Exercise ->
In the data below, the answer is the run of lines from the line containing "have hrow := congrFun hu ⟨z, hzS⟩" through the line containing "hz] at hrow", both included; print it exactly and nothing else.

--- Dataset content Enclosed Below ---

import Literature.MathematicalPhysics.QuantumFieldTheory.Balaban1983to89.B8Eq191FlatDirichletForm

/-!
# `Balaban1983to89.B8Eq191FlatTowerGram` — [Balaban1985RegularSpaces] (1.91) p. 91 AT `U₀ = 1`: the TOWER GRAM MATRIX `Q′G′(1)²Q′ᵀ` of
# `H′ = G′²Q′*(Q′G′²Q′*)⁻¹` on a finite Dirichlet region is a UNIT — [B6] p. 235 «Of course the operator `Q′G′²Q′*` is positive definite, so its
# inverse is well defined», PROVED for the flat Dirichlet `G′(1)` of `B8Eq191FlatDirichletForm` and DISJOINT tower blocks meeting the region

statement-level skeleton of published theorems with citation tags; proofs where landed; nothing here is a claim about the
Yang–Mills mass gap

T. Bałaban, *Spaces of regular gauge field configurations on a lattice and gauge fixing conditions*, Commun. Math. Phys. **99** (1985) 75–102
`[Balaban1985RegularSpaces]` ("B8"), (1.91) p. 91 («`H′ = G′²Q′*(Q′G′²Q′*)⁻¹`, `G′ = (Δ + Q′*aQ′)⁻¹`»); [4] = `[Balaban1985BackgroundPropagators]` (3.19) p. 393,
(3.24)–(3.25) p. 394; [B6] = `[Balaban1984PropagatorsII]` p. 235.

CITATION HEADER (lean-in-tree rule).  Cell `pub-ymgap` (YM Track A, HUMAN RULING D-0062), DAG node N05 = [B8], seat `pub-ymgap-dag-n05-e` (g3; director-ym
R141 (C), FAN-OUT §N05 row s3b successor — THE FLAT CURRENCY for Proposition 6).  Third real-linear-algebra module of the flat letters at `U₀ = 1`
(`B8Eq191FlatStencils` → `B8Eq191FlatDirichletForm` → this): the letter `C = (Q′G′²Q′ᵀ)⁻¹` of the N05 socket (`B8SockLettersRD.SockLettersRD`, law
«`Q′G′²Q′ᵀC(Q′f) = Q′f`», [4] (3.25)) needs the tower Gram matrix to be invertible.  With `K` the flat Dirichlet kernel (a letter with its defining
equation `hK`), `S ⊂ ℤᵈ` the finite region, `B` a finite set of tower indices `(j, y)` and the flat averaging matrix
`Q(p, z) = L^{−dj}[y_j(z) = y]` (`p = (j, y)`, the matrix of `Q′_j(1)` on `S`-supported fields, `B8Eq191FlatStencils.QprimeIter_flat_eq_sum_of_supp`):
* §1 `K` is symmetric (`flatKernel_symm`), hence so are its matrix and the inverse matrix `G′(1)` (`flatMatrix_transpose`, `flatMatrix_inv_transpose`);
* §2 `Qᵀ` has injective `mulVec` when the tower blocks indexed by `B` are pairwise disjoint on `S` and each meets `S` (`towerQT_mulVec_injective`);
* §3 ★ `isUnit_towerGram`: `Q·G′(1)·G′(1)·Qᵀ` is a unit (`uᵀQG′G′Qᵀu = |G′Qᵀu|²`).

HONEST SCOPE.  Finite-dimensional real linear algebra; no estimate; nothing of [4] ∕ [B6] beyond the quoted positivity sentence.  Count-neutral; N05 NOT
discharged; one finite `T⁴` programme at fixed `ε`, Bałaban as printed; nothing continuum ∕ ℝ⁴ ∕ OS ∕ mass-gap ∕ Clay.  No `sorry`, no `def`, no `instance`,
no `notation`.  Unit `pub-ymgap-dag-n05-e` (g3), 2026-08-27.
-/

noncomputable section

namespace Literature.MathematicalPhysics.QuantumFieldTheory.Balaban1983to89.B8Eq191FlatTowerGram

open Finset
open scoped Matrix
open B7Prop1Explicit (e)
open Literature.MathematicalPhysics.QuantumLattice (blockMap)
open B8Eq191FlatDirichletForm (isUnit_flatMatrix)

variable {d : ℕ}

/-! ## §1 Symmetry of the flat Dirichlet kernel and of `G′(1)` -/

open Classical in
/-- **The flat Dirichlet kernel is symmetric**: `K(x, z) = K(z, x)`. [cite: Balaban1985BackgroundPropagators, (3.23)–(3.24) p.394] -/
theorem flatKernel_symm {η : ℝ} (L m : ℕ) (Λs : ℕ → Set (Fin d → ℤ)) (a : ℕ → ℝ) (K : (Fin d → ℤ) → (Fin d → ℤ) → ℝ)
    (hK : ∀ x z, K x z = ((η ^ 2)⁻¹ * ∑ μ : Fin d, ((2 : ℝ) * (if z = x then (1 : ℝ) else 0) - (if z = x + e μ then (1 : ℝ) else 0)
        - (if z = x - e μ then (1 : ℝ) else 0))) +
        (∑ j ∈ Finset.range (m + 1), (if blockMap (L ^ j) x ∈ Λs j ∧ blockMap (L ^ j) z = blockMap (L ^ j) x then
          a j * ((((L : ℝ) ^ d)⁻¹) ^ j) ^ 2 else 0)))
    (x z : Fin d → ℤ) : K x z = K z x := by
  rw [hK, hK]
  congr 1
  · congr 1
    refine Finset.sum_congr rfl fun μ _ => ?_
    have h1 : (z = x) ↔ (x = z) := eq_comm
    have h2 : (z = x + e μ) ↔ (x = z - e μ) := by
      constructor
      · intro h; rw [h, add_sub_cancel_right]
      · intro h; rw [h, sub_add_cancel]
    have h3 : (z = x - e μ) ↔ (x = z + e μ) := by
      constructor
      · intro h; rw [h, sub_add_cancel]
      · intro h; rw [h, add_sub_cancel_right]
    simp only [h1, h2, h3]
    ring
  · refine Finset.sum_congr rfl fun j _ => ?_
    by_cases h : blockMap (L ^ j) x ∈ Λs j ∧ blockMap (L ^ j) z = blockMap (L ^ j) x
    · rw [if_pos h, if_pos ⟨h.2 ▸ h.1, h.2.symm⟩]
    · rw [if_neg h, if_neg (fun h' : blockMap (L ^ j) z ∈ Λs j ∧ blockMap (L ^ j) x = blockMap (L ^ j) z =>
        h ⟨h'.2 ▸ h'.1, h'.2.symm⟩)]

open Classical in
/-- The flat Dirichlet matrix is symmetric. [cite: Balaban1985BackgroundPropagators, (3.24) p.394] -/
theorem flatMatrix_transpose {η : ℝ} (L m : ℕ) (Λs : ℕ → Set (Fin d → ℤ)) (a : ℕ → ℝ) (K : (Fin d → ℤ) → (Fin d → ℤ) → ℝ)
    (hK : ∀ x z, K x z = ((η ^ 2)⁻¹ * ∑ μ : Fin d, ((2 : ℝ) * (if z = x then (1 : ℝ) else 0) - (if z = x + e μ then (1 : ℝ) else 0)
        - (if z = x - e μ then (1 : ℝ) else 0))) +
        (∑ j ∈ Finset.range (m + 1), (if blockMap (L ^ j) x ∈ Λs j ∧ blockMap (L ^ j) z = blockMap (L ^ j) x then
          a j * ((((L : ℝ) ^ d)⁻¹) ^ j) ^ 2 else 0)))
    (S : Finset (Fin d → ℤ)) :
    (Matrix.of fun x z : ↥S => K x.1 z.1)ᵀ = Matrix.of fun x z : ↥S => K x.1 z.1 := by
  ext x z
  simp only [Matrix.transpose_apply, Matrix.of_apply]
  exact flatKernel_symm L m Λs a K hK z.1 x.1

open Classical in
/-- **`G′(1)` is symmetric**: the inverse of the flat Dirichlet matrix is its own transpose. [cite: Balaban1985RegularSpaces, (1.95) p.92; Balaban1985BackgroundPropagators, (3.24) p.394] -/
theorem flatMatrix_inv_transpose {η : ℝ} (L m : ℕ) (Λs : ℕ → Set (Fin d → ℤ)) (a : ℕ → ℝ) (K : (Fin d → ℤ) → (Fin d → ℤ) → ℝ)
    (hK : ∀ x z, K x z = ((η ^ 2)⁻¹ * ∑ μ : Fin d, ((2 : ℝ) * (if z = x then (1 : ℝ) else 0) - (if z = x + e μ then (1 : ℝ) else 0)
        - (if z = x - e μ then (1 : ℝ) else 0))) +
        (∑ j ∈ Finset.range (m + 1), (if blockMap (L ^ j) x ∈ Λs j ∧ blockMap (L ^ j) z = blockMap (L ^ j) x then
          a j * ((((L : ℝ) ^ d)⁻¹) ^ j) ^ 2 else 0)))
    (S : Finset (Fin d → ℤ)) :
    ((Matrix.of fun x z : ↥S => K x.1 z.1)⁻¹)ᵀ = (Matrix.of fun x z : ↥S => K x.1 z.1)⁻¹ := by
  rw [Matrix.transpose_nonsing_inv, flatMatrix_transpose L m Λs a K hK S]

/-! ## §2 The flat averaging matrix on the tower indices: `Qᵀ` is injective for disjoint towers -/

/-- **`Q′(1)ᵀ` IS INJECTIVE ON THE TOWER SPACE** when the tower blocks indexed by `B` are pairwise disjoint on `S` and each meets `S`: with
`Q(p, z) = L^{−dj}[y_j(z) = y]` for `p = (j, y) ∈ B`, `z ∈ S`, the map `u ↦ Qᵀu` has trivial kernel.
[cite: Balaban1985BackgroundPropagators, (3.19) p.393, (3.24) p.394; Balaban1984PropagatorsII, p.235] -/
theorem towerQT_mulVec_injective {L : ℕ} (hL : 1 ≤ L) (S : Finset (Fin d → ℤ)) (B : Finset (ℕ × (Fin d → ℤ)))
    (hmeet : ∀ p ∈ B, ∃ z ∈ S, blockMap (L ^ p.1) z = p.2)
    (hdisj : ∀ p ∈ B, ∀ p' ∈ B, ∀ z ∈ S, blockMap (L ^ p.1) z = p.2 → blockMap (L ^ p'.1) z = p'.2 → p = p') :
    Function.Injective
      (Matrix.of fun (p : ↥B) (z : ↥S) => if blockMap (L ^ p.1.1) z.1 = p.1.2 then (((L : ℝ) ^ d)⁻¹) ^ p.1.1 else 0)ᵀ.mulVec := by
  set Q : Matrix ↥B ↥S ℝ := Matrix.of fun (p : ↥B) (z : ↥S) =>
    if blockMap (L ^ p.1.1) z.1 = p.1.2 then (((L : ℝ) ^ d)⁻¹) ^ p.1.1 else 0 with hQ
  have hL0 : (0 : ℝ) < L := by exact_mod_cast hL
  -- it suffices to treat the kernel
  suffices hker : ∀ u : ↥B → ℝ, Qᵀ.mulVec u = 0 → u = 0 by
    intro u₁ u₂ h
    have h0 : Qᵀ.mulVec (u₁ - u₂) = 0 := by rw [Matrix.mulVec_sub, h, sub_self]
    exact sub_eq_zero.mp (hker _ h0)
  intro u hu
  funext p
  obtain ⟨z, hzS, hz⟩ := hmeet p.1 p.2
  have hrow := congrFun hu ⟨z, hzS⟩
  simp only [Matrix.mulVec, dotProduct, Matrix.transpose_apply, Pi.zero_apply] at hrow
  -- only the index `p` contributes at the site `z`
  rw [Finset.sum_eq_single p] at hrow
  · rw [hQ, Matrix.of_apply, if_pos hz] at hrow
    have hc : (((L : ℝ) ^ d)⁻¹) ^ p.1.1 ≠ 0 := by positivity
    exact (mul_eq_zero.mp hrow).resolve_left hc
  · intro p' _ hp'
    rw [hQ, Matrix.of_apply]
    by_cases h' : blockMap (L ^ p'.1.1) z = p'.1.2
    · exact absurd (Subtype.ext (hdisj p'.1 p'.2 p.1 p.2 z hzS h' hz)) hp'
    · rw [if_neg h', zero_mul]
  · intro hp
    exact absurd (Finset.mem_univ p) hp

/-! ## §3 The tower Gram matrix `Q·G′(1)·G′(1)·Qᵀ` is a unit -/

open Classical in
/-- **[B6] p. 235 FOR THE FLAT DIRICHLET `G′(1)`: `Q′G′²Q′ᵀ` IS A UNIT ON THE TOWER SPACE** (`uᵀ(QG′G′Qᵀ)u = |G′Qᵀu|²`, `G′` symmetric and a unit,
`Qᵀ` injective for disjoint towers meeting the region) — the existence of the letter `C = (Q′G′²Q′ᵀ)⁻¹` of (1.91) ∕ [4] (3.25) at `U₀ = 1`.
[cite: Balaban1985RegularSpaces, (1.91) p.91; Balaban1984PropagatorsII, p.235; Balaban1985BackgroundPropagators, (3.25) p.394] -/
theorem isUnit_towerGram (hd : 0 < d) {η : ℝ} (hη : η ≠ 0) {L : ℕ} (hL : 1 ≤ L) (m : ℕ) (Λs : ℕ → Set (Fin d → ℤ)) (a : ℕ → ℝ)
    (ha : ∀ j, 0 ≤ a j) (K : (Fin d → ℤ) → (Fin d → ℤ) → ℝ)
    (hK : ∀ x z, K x z = ((η ^ 2)⁻¹ * ∑ μ : Fin d, ((2 : ℝ) * (if z = x then (1 : ℝ) else 0) - (if z = x + e μ then (1 : ℝ) else 0)
        - (if z = x - e μ then (1 : ℝ) else 0))) +
        (∑ j ∈ Finset.range (m + 1), (if blockMap (L ^ j) x ∈ Λs j ∧ blockMap (L ^ j) z = blockMap (L ^ j) x then
          a j * ((((L : ℝ) ^ d)⁻¹) ^ j) ^ 2 else 0)))
    (S : Finset (Fin d → ℤ)) (B : Finset (ℕ × (Fin d → ℤ)))
    (hmeet : ∀ p ∈ B, ∃ z ∈ S, blockMap (L ^ p.1) z = p.2)
    (hdisj : ∀ p ∈ B, ∀ p' ∈ B, ∀ z ∈ S, blockMap (L ^ p.1) z = p.2 → blockMap (L ^ p'.1) z = p'.2 → p = p') :
    IsUnit ((Matrix.of fun (p : ↥B) (z : ↥S) => if blockMap (L ^ p.1.1) z.1 = p.1.2 then (((L : ℝ) ^ d)⁻¹) ^ p.1.1 else 0) *
      (Matrix.of fun x z : ↥S => K x.1 z.1)⁻¹ * (Matrix.of fun x z : ↥S => K x.1 z.1)⁻¹ *
      (Matrix.of fun (p : ↥B) (z : ↥S) => if blockMap (L ^ p.1.1) z.1 = p.1.2 then (((L : ℝ) ^ d)⁻¹) ^ p.1.1 else 0)ᵀ) := by
  set Q : Matrix ↥B ↥S ℝ := Matrix.of fun (p : ↥B) (z : ↥S) =>
    if blockMap (L ^ p.1.1) z.1 = p.1.2 then (((L : ℝ) ^ d)⁻¹) ^ p.1.1 else 0 with hQ
  set T : Matrix ↥S ↥S ℝ := Matrix.of fun x z : ↥S => K x.1 z.1 with hT
  have hTunit : IsUnit T := isUnit_flatMatrix hd hη L m Λs a ha K hK S
  have hGi : IsUnit T⁻¹ := (Matrix.isUnit_nonsing_inv_iff).mpr hTunit
  have hGi_inj : Function.Injective T⁻¹.mulVec := Matrix.mulVec_injective_iff_isUnit.mpr hGi
  have hGi_symm : (T⁻¹)ᵀ = T⁻¹ := flatMatrix_inv_transpose L m Λs a K hK S
  have hQT_inj := towerQT_mulVec_injective (d := d) hL S B hmeet hdisj
  refine Matrix.mulVec_injective_iff_isUnit.mp ?_
  -- kernel argument
  suffices hker : ∀ u : ↥B → ℝ, (Q * T⁻¹ * T⁻¹ * Qᵀ).mulVec u = 0 → u = 0 by
    intro u₁ u₂ h
    have h0 : (Q * T⁻¹ * T⁻¹ * Qᵀ).mulVec (u₁ - u₂) = 0 := by rw [Matrix.mulVec_sub, h, sub_self]
    exact sub_eq_zero.mp (hker _ h0)
  intro u hu
  -- `w = G′Qᵀu` has `|w|² = uᵀ(QG′G′Qᵀ)u = 0`
  set w : ↥S → ℝ := (T⁻¹ * Qᵀ).mulVec u with hw
  have hsplit : (Q * T⁻¹ * T⁻¹ * Qᵀ).mulVec u = (Q * T⁻¹).mulVec w := by
    rw [hw, Matrix.mulVec_mulVec, ← Matrix.mul_assoc]
  have hQG : Q * T⁻¹ = (T⁻¹ * Qᵀ)ᵀ := by
    rw [Matrix.transpose_mul, Matrix.transpose_transpose, hGi_symm]
  have hww : w ⬝ᵥ w = 0 := by
    have h1 : u ⬝ᵥ ((Q * T⁻¹ * T⁻¹ * Qᵀ).mulVec u) = 0 := by rw [hu, dotProduct_zero]
    rw [hsplit, hQG, Matrix.dotProduct_mulVec, Matrix.vecMul_transpose] at h1
    rw [← hw] at h1
    exact h1
  have hw0 : w = 0 := dotProduct_self_eq_zero.mp hww
  have hQu : Qᵀ.mulVec u = 0 := by
    apply hGi_inj
    rw [Matrix.mulVec_zero, Matrix.mulVec_mulVec, ← hw, hw0]
  exact hQT_inj (by rw [hQu, Matrix.mulVec_zero])

end Literature.MathematicalPhysics.QuantumFieldTheory.Balaban1983to89.B8Eq191FlatTowerGram

end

--- End of Enclosed Dataset content ---

Completed exercise ->
  have hrow := congrFun hu ⟨z, hzS⟩
  simp only [Matrix.mulVec, dotProduct, Matrix.transpose_apply, Pi.zero_apply] at hrow
  -- only the index `p` contributes at the site `z`
  rw [Finset.sum_eq_single p] at hrow
  · rw [hQ, Matrix.of_apply, if_pos hz] at hrow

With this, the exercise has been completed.